Pria itu tidak sanggup membayar cicilan kredit rumahnya di Moskow akibat suku bunga telah meningkat tajam. Pada Senin (1/3), Rusia menaikkan suku bunganya hingga mencapai 20% guna menyiasati nilai tukar mata uang rubel yang merosot tajam akibat rangkaian sanksi.
Sepanjang akhir pekan lalu, Bank Sentral Rusia meminta rakyat agar tetap tenang guna mencegah terjadinya aksi penarikan uang besar-besaran. Namun, warga terus mendatangi ATM hingga bank untuk menarik uang sebanyak-banyaknya.
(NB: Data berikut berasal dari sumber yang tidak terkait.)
import Summits.QuantumFields.YangMills.Theorems.VirialFluxGapCentralField
import Summits.QuantumFields.YangMills.Theorems.VirialFluxGapCentralCoercivity
import HarnessLib

/-!
# Route `VirialFluxGap` (YangMills): THE UNIFORM SLOT READING of the explicit central field — ONE formula for `centralDir` at EVERY ring variable,
# and the anchor pattern of the central projection (parallel slots ∕ consecutive slices ∕ seam sites share the anchor)

Toward ⟨stmt-QuantumFields-24141⟩ `VirialFluxGap.PeriodicSoftness`, clause (P2) (the drive) of the central package in w3 g59's per-term Euler-defect
form (F1 `EulerDefectAlgebra`, F2 `CentralDriveTerms`): each term of `ringPoly` has four slots, and F2 reads the direction of the explicit central field
✓`centralDir` at each slot.  The tree has the reading in FOUR shapes (✓`centralDir_wrap`, ✓`centralDir_other`, ✓`centralDir_tree`, ✓`centralDir_seam`);
this file packages them into ONE formula valid at every ring variable `v`, so that a 4-slot term is instantiated without a 4⁴-fold case split:

* `slotQuat P v` — the unit quaternion of the ring history `P` at the ring variable `v` (`su2Quat (P.1 i e)` ∕ `su2Quat (P.2 x)`);
  `slotSign σ σ₄ v` — the anchor sign at `v` (`σ_k` at a wrap link of direction `k`, `σ₄` at a seam site, `0` at a plain link);
* ★★ `centralDir_slot` — on the central region of a slice-`0` comb-gauged ring history (`|z_k|², |z₄|² ≤ ½`), for EVERY `v`:
  `centralDir σ σ₄ (ringCoord P) v = quatMatrix ⟨0, Im(conj(c_v)·q_v) + (s_v/2)·Im c_v⟩`, `q_v = slotQuat P v`, `c_v = slotQuat (π_C P) v` (the anchor),
  `s_v = slotSign σ σ₄ v` — wrap slots by ✓`centralDir_wrap`, plain slots (`c_v = 1`, `s_v = 0`) by ✓`centralDir_other`, slice-`0` comb-tree slots (`c_v = 1`
  and `q_v = 1` in tree gauge, so the formula gives `0`) by ✓`centralDir_tree`, seam slots by ✓`centralDir_seam`;
* the ANCHOR PATTERN: `slotQuat_centralProj_inl` (`c_{(i,e)} = liftQuat σ_k z_k` if `e` is a wrap link of direction `k`, else `1` — independent of the
  slice `i`: `slotQuat_centralProj_slice`; equal on parallel links with the same wrap status: `slotQuat_centralProj_parallel`), `slotQuat_centralProj_inr`
  (`c_x = liftQuat σ₄ z₄` for every seam site: `slotQuat_centralProj_seam`), the sign twins, `norm_slotQuat` (`= 1`), and the anchors' deviation from `±1`
  (`norm_sq_smul_liftQuat_sub_one_le`: `‖σ·liftQuat σ z − 1‖² ≤ 2|z|²`);
* the UNIFORM PROXIMITY `norm_sq_slotQuat_sub_centralProj_le` ∕ `norm_slotQuat_sub_centralProj_le`: `‖q_v − c_v‖² ≤ 9216·L⁴·F₀(P)` (`‖q_v − c_v‖ ≤ 96L²√F₀`)
  at every `v` (✓`norm_sq_slice_sub_centralProj_le`, ✓`norm_sq_seam_sub_centralProj_le`).

HONEST FRAMING: plumbing (two readers + the case packaging of landed lemmas; 0 `sorry`, standard axioms); no drive ∕ divergence inequality is proved here;
⟨24141⟩ and ⟨22884⟩ stay OPEN; no stub ∕ crux ∕ rung ∕ summit is closed; the Yang–Mills mass gap is NOT proved; no summit is proved by a line.  Width seat
`ym-line-sfw-p2-w2` g52 (cell ym-idea-1, free hands; taken at w3 g59's request 2026-08-31T03:18Z), `--supports stmt-QuantumFields-24141`.
References: [cite: CosteEtAl1985] (zero modes of the twisted finite-volume theory: the central ∕ toron directions); [cite: Luscher1983, §2]; [folklore].
-/

set_option autoImplicit false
Antrean panjang di ATM pun terlihat di sejumlah wilayah Rusia.
Dilaporkan, dampak sanksi ekonomi terhadap Rusia tak hanya menjatuhkan mata uang rubel, yang merosot hingga 30 persen, tetapi juga membuat bank sentral Rusia kembali menaikkan suku bunga dari 9,5% menjadi 20%. Kondisi ini turut menggerus daya beli masyarakat Rusia dan menurunkan nilai tabungan di bank.
Pasar saham Moskow pun tercatat mengalami kerugian besar karena investor melakukan aksi jual besar-besaran. Juru bicara Kremlin, Dmitry Peskov mengungkapkan ini adalah sanksi yang berat. Sebelumnya, Inggris bersama AS serta Uni Eropa memutus hubungan bank-bank besar di pasar keuangan negara-negara Barat. Mereka melarang bank tersebut bertransaksi dengan bank sentral sampai Kementerian Keuangan. Kondisi ini membuat rubel terjerembap ke level terendah.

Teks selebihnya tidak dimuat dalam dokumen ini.